King Norodom Sihamoni
On 14 October 2004, the Cambodian Throne Council unanimously (9-0) elected Norodom Sihamoni as the new King of Cambodia. Sihamoni (51), a son of former King Norodom Sihanouk and Queen Monineath, has lived for years in France as a dancer and Cambodian Ambassador to UNESCO. He was formally invested in a ceremony in Phnom Penh 29 October 2004. Sihanouk engineered the choice of Sihamoni to ensure the continuation of the monarchy. PM Hun Sen supported the choice, perhaps because Sihamoni is apolitical and believed to be relatively pliable.
It was long a well-known fact in Phnom Penh political circles in the 1990s that one of Norodom Sihanouk's main goals was to make his beloved consort queen Monineath (formerly Monique Izzi) a reigning queen after his death or incapacitation.

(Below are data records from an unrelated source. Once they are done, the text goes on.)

/-- Zeros in the open strip are symmetric under `s ↦ 1 - s` (functional equation; tree lemma
`GeneralizedRH.riemannZeta_one_sub_eq_zero`, Mathlib `riemannZeta_one_sub` underneath). -/
theorem one_sub_mem_rightHalf {s : ℂ} (hs : s ∈ leftHalf) : 1 - s ∈ rightHalf := by
  obtain ⟨hz, h0, h⟩ := hs
  refine ⟨GeneralizedRH.riemannZeta_one_sub_eq_zero hz h0 (by linarith), ?_, ?_⟩
  · simp only [sub_re, one_re]; linarith
  · simp only [sub_re, one_re]; linarith

theorem one_sub_mem_leftHalf {s : ℂ} (hs : s ∈ rightHalf) : 1 - s ∈ leftHalf := by
  obtain ⟨hz, h, h1⟩ := hs
  refine ⟨GeneralizedRH.riemannZeta_one_sub_eq_zero hz (by linarith) h1, ?_, ?_⟩
  · simp only [sub_re, one_re]; linarith
  · simp only [sub_re, one_re]; linarith

theorem leftHalf_eq_image_rightHalf : leftHalf = (fun s : ℂ => 1 - s) '' rightHalf := by
  ext s
  constructor
  · intro hs
    exact ⟨1 - s, one_sub_mem_rightHalf hs, sub_sub_cancel 1 s⟩
  · rintro ⟨w, hw, rfl⟩
    exact one_sub_mem_leftHalf hw

theorem rightHalf_eq_image_leftHalf : rightHalf = (fun s : ℂ => 1 - s) '' leftHalf := by
  ext s
  constructor
  · intro hs
    exact ⟨1 - s, one_sub_mem_leftHalf hs, sub_sub_cancel 1 s⟩
  · rintro ⟨w, hw, rfl⟩
    exact one_sub_mem_rightHalf hw

/-- Crux ⟺ finitely many zeros with `1/2 < re s < 1` (FIN). -/
theorem cofiniteCriticalLine_iff_rightHalf_finite : CofiniteCriticalLine ↔ rightHalf.Finite := by
  rw [cofiniteCriticalLine_iff, offLine_eq_leftHalf_union_rightHalf]
  refine ⟨fun h => h.subset subset_union_right, fun h => Set.Finite.union ?_ h⟩
  rw [leftHalf_eq_image_rightHalf]
  exact h.image _

/-- Crux ⟺ finitely many zeros with `0 < re s < 1/2`. -/
theorem cofiniteCriticalLine_iff_leftHalf_finite : CofiniteCriticalLine ↔ leftHalf.Finite := by
  rw [cofiniteCriticalLine_iff, offLine_eq_leftHalf_union_rightHalf]
  refine ⟨fun h => h.subset subset_union_left, fun h => Set.Finite.union h ?_⟩
  rw [rightHalf_eq_image_leftHalf]
  exact h.image _

/-- The exceptional set is stable under complex conjugation (Mathlib `riemannZeta_conj`). -/
theorem conj_mem_offLine {s : ℂ} (hs : s ∈ offLine) : conj s ∈ offLine := by
  obtain ⟨hz, h0, h1, hne⟩ := hs
  exact ⟨by rw [riemannZeta_conj, hz, map_zero], by simpa using h0, by simpa using h1, by simpa using hne⟩

/-- Members of the exceptional set are non-real (`ζ(σ) ≠ 0` on `(0,1)`, `ZetaRealAxis`, proved). -/
theorem im_ne_zero_of_mem_offLine {s : ℂ} (hs : s ∈ offLine) : s.im ≠ 0 :=
  im_ne_zero_of_riemannZeta_eq_zero hs.1 hs.2.1 hs.2.2.1

/-- Crux ⟺ finitely many exceptions in the upper half-plane. -/
theorem cofiniteCriticalLine_iff_upper_finite :
    CofiniteCriticalLine ↔ (offLine ∩ {s : ℂ | 0 < s.im}).Finite := by
  refine ⟨fun h => h.subset inter_subset_left, fun h => ?_⟩
  refine (h.union (h.image fun s : ℂ => conj s)).subset ?_
  intro s hs
  rcases lt_or_gt_of_ne (im_ne_zero_of_mem_offLine hs) with hneg | hpos
  · refine Or.inr ⟨conj s, ⟨conj_mem_offLine hs, ?_⟩, ?_⟩
    · show 0 < (conj s).im
      rw [conj_im]; linarith
    · simp
  · exact Or.inl ⟨hs, hpos⟩

/-- The open quadrant part: zeros with `1/2 < re s < 1` and `0 < im s`. -/
def quadrant : Set ℂ := {s : ℂ | riemannZeta s = 0 ∧ 1 / 2 < s.re ∧ s.re < 1 ∧ 0 < s.im}

/-- Crux ⟺ finitely many zeros in the open quadrant `1/2 < re s < 1`, `im s > 0`
(both symmetries at once: `s ↦ 1 - conj s` and `s ↦ conj s`). -/
theorem cofiniteCriticalLine_iff_quadrant_finite : CofiniteCriticalLine ↔ quadrant.Finite := by
  rw [cofiniteCriticalLine_iff_rightHalf_finite]
  refine ⟨fun h => h.subset ?_, fun h => ?_⟩
  · rintro s ⟨hz, h, h1, -⟩
    exact ⟨hz, h, h1⟩
  · refine (h.union (h.image fun s : ℂ => conj s)).subset ?_
    rintro s ⟨hz, h, h1⟩
    have him : s.im ≠ 0 := im_ne_zero_of_riemannZeta_eq_zero hz (by linarith) h1
    rcases lt_or_gt_of_ne him with hneg | hpos
    · refine Or.inr ⟨conj s, ⟨?_, ?_, ?_, ?_⟩, by simp⟩
      · rw [riemannZeta_conj, hz, map_zero]
      · simpa using h
      · simpa using h1
      · rw [conj_im]; linarith
    · exact Or.inl ⟨hz, h, h1, hpos⟩

/-! ## §4 Natural strengthenings / abstractions refuted by small models -/

/-- (a) Rung #4's SHAPE does not imply rung #5's shape for an abstract set: `Z = {1/2 + 1/(n+2) + n i}`
has, for every `ε > 0`, only finitely many points with `|re s - 1/2| ≥ ε`, yet all its (infinitely many)
points are off the line. So `AsymptoticCriticalLine → CofiniteCriticalLine` needs arithmetic, not
bookkeeping (the converse `LadderGlue.2` is `Set.Finite.subset`). Symmetrising the witness under
`s ↦ 1 - conj s`, `s ↦ conj s` changes nothing. -/
theorem not_abstract_asymptotic_imp_cofinite :
    ¬ ∀ Z : Set ℂ, (∀ ε : ℝ, 0 < ε → {s ∈ Z | ε ≤ |s.re - 1 / 2|}.Finite) →
      {s ∈ Z | s.re ≠ 1 / 2}.Finite := by
  intro h
  let f : ℕ → ℂ := fun n => ((1 / 2 + 1 / ((n : ℝ) + 2) : ℝ) : ℂ) + (n : ℂ) * I
  have hf_re : ∀ n, (f n).re = 1 / 2 + 1 / ((n : ℝ) + 2) := by
    intro n
    simp only [f, add_re, ofReal_re, mul_re, natCast_re, natCast_im, I_re, I_im, mul_zero, zero_mul,
      sub_zero, add_zero]
  have hf_im : ∀ n, (f n).im = n := by
    intro n
    simp only [f, add_im, ofReal_im, mul_im, natCast_re, natCast_im, I_re, I_im, mul_one, mul_zero,
      add_zero, zero_add]
  have hf : Function.Injective f := by
    intro a b hab
    have := congrArg Complex.im hab
    rw [hf_im, hf_im] at this
    exact_mod_cast this
  have hpos : ∀ n : ℕ, (0 : ℝ) < 1 / ((n : ℝ) + 2) := fun n => by positivity
  have hband : ∀ ε : ℝ, 0 < ε → {s ∈ Set.range f | ε ≤ |s.re - 1 / 2|}.Finite := by
    intro ε hε
    refine ((Set.finite_Iic ⌈1 / ε⌉₊).image f).subset ?_
    rintro s ⟨⟨n, rfl⟩, hs⟩
    refine ⟨n, ?_, rfl⟩
    rw [hf_re, add_sub_cancel_left, abs_of_pos (hpos n)] at hs
    show n ≤ ⌈1 / ε⌉₊
    have hn2 : (0 : ℝ) < (n : ℝ) + 2 := by positivity
    have h1 : ε * ((n : ℝ) + 2) ≤ 1 := by
      have := (le_div_iff₀ hn2).1 hs
      linarith
    have h2 : (n : ℝ) + 2 ≤ 1 / ε := by
      rw [le_div_iff₀ hε]; linarith
    have h3 : (n : ℝ) ≤ ⌈1 / ε⌉₊ := by linarith [Nat.le_ceil (1 / ε)]
    exact_mod_cast h3
  have hfin := h (Set.range f) hband
  refine (Set.infinite_range_of_injective hf) (hfin.subset ?_)
  rintro s ⟨n, rfl⟩
  refine ⟨⟨n, rfl⟩, ?_⟩
  show (f n).re ≠ 1 / 2
  rw [hf_re]
  exact ne_of_gt (by linarith [hpos n])

/-- (b) Rung #5's shape does not imply X's shape (`ExactFirstBand`: on the line or real) for an abstract
set: one non-real off-line point. The step X ⇐ rung #5 ("exceptional first-band resonances are real")
is genuine input (for `ζ` it then closes by `ζ(σ) ≠ 0` on `(0,1)`). -/
theorem not_abstract_cofinite_imp_exact :
    ¬ ∀ Z : Set ℂ, {s ∈ Z | s.re ≠ 1 / 2}.Finite → ∀ s ∈ Z, s.re = 1 / 2 ∨ s.im = 0 := by
  intro h
  have hZ : {s ∈ ({((3 / 4 : ℝ) : ℂ) + I} : Set ℂ) | s.re ≠ 1 / 2}.Finite :=
    (Set.finite_singleton _).subset (Set.sep_subset _ _)
  have := h {((3 / 4 : ℝ) : ℂ) + I} hZ (((3 / 4 : ℝ) : ℂ) + I) rfl
  norm_num at this

open Literature.Barriers.RiemannHypothesis in
/-- (c) BARRIER (functional-equation-only class): the crux in its `ζ`-equivalent form of §2
(`s.re < 1` dropped) FAILS for the Davenport–Heilbronn function `f` (Dirichlet series with a degree-one
Riemann-type functional equation, no Euler product): `f` has infinitely many zeros in `re s > 1`
(Davenport–Heilbronn 1936; Titchmarsh §10.25; PROVED in tree: `DavenportHeilbronn_holds`). Any proof of the
crux must use a property of `ζ` that `f` lacks — already to get the (for `ζ` redundant) confinement
`re s < 1`. -/
theorem not_cofinite_shape_davenportHeilbronn :
    ¬ {s : ℂ | davenportHeilbronn s = 0 ∧ 0 < s.re ∧ s.re ≠ 1 / 2}.Finite := by
  intro hfin
  refine DavenportHeilbronn_holds (hfin.subset ?_)
  rintro s ⟨h1, hz⟩
  exact ⟨hz, by linarith, fun h => by rw [h] at h1; norm_num at h1⟩

/-! ## §5 Ladder position (copies for the provers; the crux sits strictly between #4 and X) -/

/-- `X → rung #5`: under `ExactFirstBand` every exception would be real, and there is none. -/
theorem cofiniteCriticalLine_of_exactFirstBand (hX : ExactFirstBand) : CofiniteCriticalLine := by
  rw [cofiniteCriticalLine_iff]
  convert Set.finite_empty
  refine Set.subset_empty_iff.1 fun s hs => ?_
  obtain ⟨hz, h0, h1, hne⟩ := hs
  rcases hX s hz h0 h1 with h | him
  · exact hne h
  · exact im_ne_zero_of_riemannZeta_eq_zero hz h0 h1 him

/-- `rung #5 → rung #4`: `Set.Finite.subset`. -/
theorem asymptoticCriticalLine_of_cofiniteCriticalLine (h : CofiniteCriticalLine) :
    AsymptoticCriticalLine := by
  intro ε hε
  refine h.subset ?_
  rintro s ⟨hz, h0, h1, hε'⟩
  refine ⟨hz, h0, h1, fun he => ?_⟩
  rw [he, sub_self, abs_zero] at hε'
  linarith

/-- `RH → X`. -/
theorem exactFirstBand_of_riemannHypothesis (h : RiemannHypothesis) : ExactFirstBand :=
  fun s hz h0 h1 => Or.inl (h s hz (not_trivial_of_re_pos h0) (by rintro rfl; norm_num at h1))

/-! ## §6 The crux is the endpoint `t = 0` of the Ki–Kim–Lee theorem (de Bruijn–Newman deformation) -/

section KiKimLee

open Filter Metric Topology

/-- Real part of the de Bruijn substitution `s = 1/2 + iz/2`. -/
theorem re_deBruijnSubst (z : ℂ) : (1 / 2 + I * z / 2 : ℂ).re = (1 - z.im) / 2 := by
  simp only [add_re, div_ofNat_re, one_re, mul_re, I_re, I_im, zero_mul, one_mul, zero_sub]
  ring

/-- Imaginary part of the de Bruijn substitution `s = 1/2 + iz/2`. -/
theorem im_deBruijnSubst (z : ℂ) : (1 / 2 + I * z / 2 : ℂ).im = z.re / 2 := by
  simp only [add_im, div_ofNat_im, one_im, mul_im, I_re, I_im, zero_mul, one_mul, zero_add, zero_div]

/-- Zeros of `H_0` ↔ zeros of `ζ` in the open strip under `s = 1/2 + iz/2` (`deBruijnH_zero_eq_holds`,
`riemannXi_eq_zero_iff_holds`, both proved in tree). -/
theorem deBruijnH_zero_eq_zero_iff' (z : ℂ) :
    deBruijnH 0 z = 0 ↔
      riemannZeta (1 / 2 + I * z / 2) = 0 ∧ 0 < (1 - z.im) / 2 ∧ (1 - z.im) / 2 < 1 := by
  rw [deBruijnH_zero_eq_holds z, div_eq_zero_iff, or_iff_left (by norm_num), riemannXi_eq_zero_iff_holds,
    re_deBruijnSubst]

To achieve his royal wish, King Sihanouk needed the support of Hun Sen and the CPP. For that reason Sihanouk struck a deal with Hun Sen to have the constitution changed to make possible a female to become a reigning queen, which the constitution did not allow for. Queen Monineath, in turn, would groom her son, Prince Norodom Sihamoni to become king of Cambodia after her retirement or death.
Sihamoni's half-brother, Prince Ranariddh, went along, probably grudgingly, but may still harbor desires someday to replace Sihamoni, possibly upon Sihanouk's death. Sihanouk seemed likely work behind the scenes to train Sihamoni and keep his hand in politics. The succession went forward in a remarkably orderly and peaceful fashion in apparent conformity with the constitution and will likely contribute to stability. Sihamoni had the bearing and open spirit of a King. It was striking that the Cambodian people showed little reaction to Sihanouk's decision to step down after 63 years at the center of Cambodian political life.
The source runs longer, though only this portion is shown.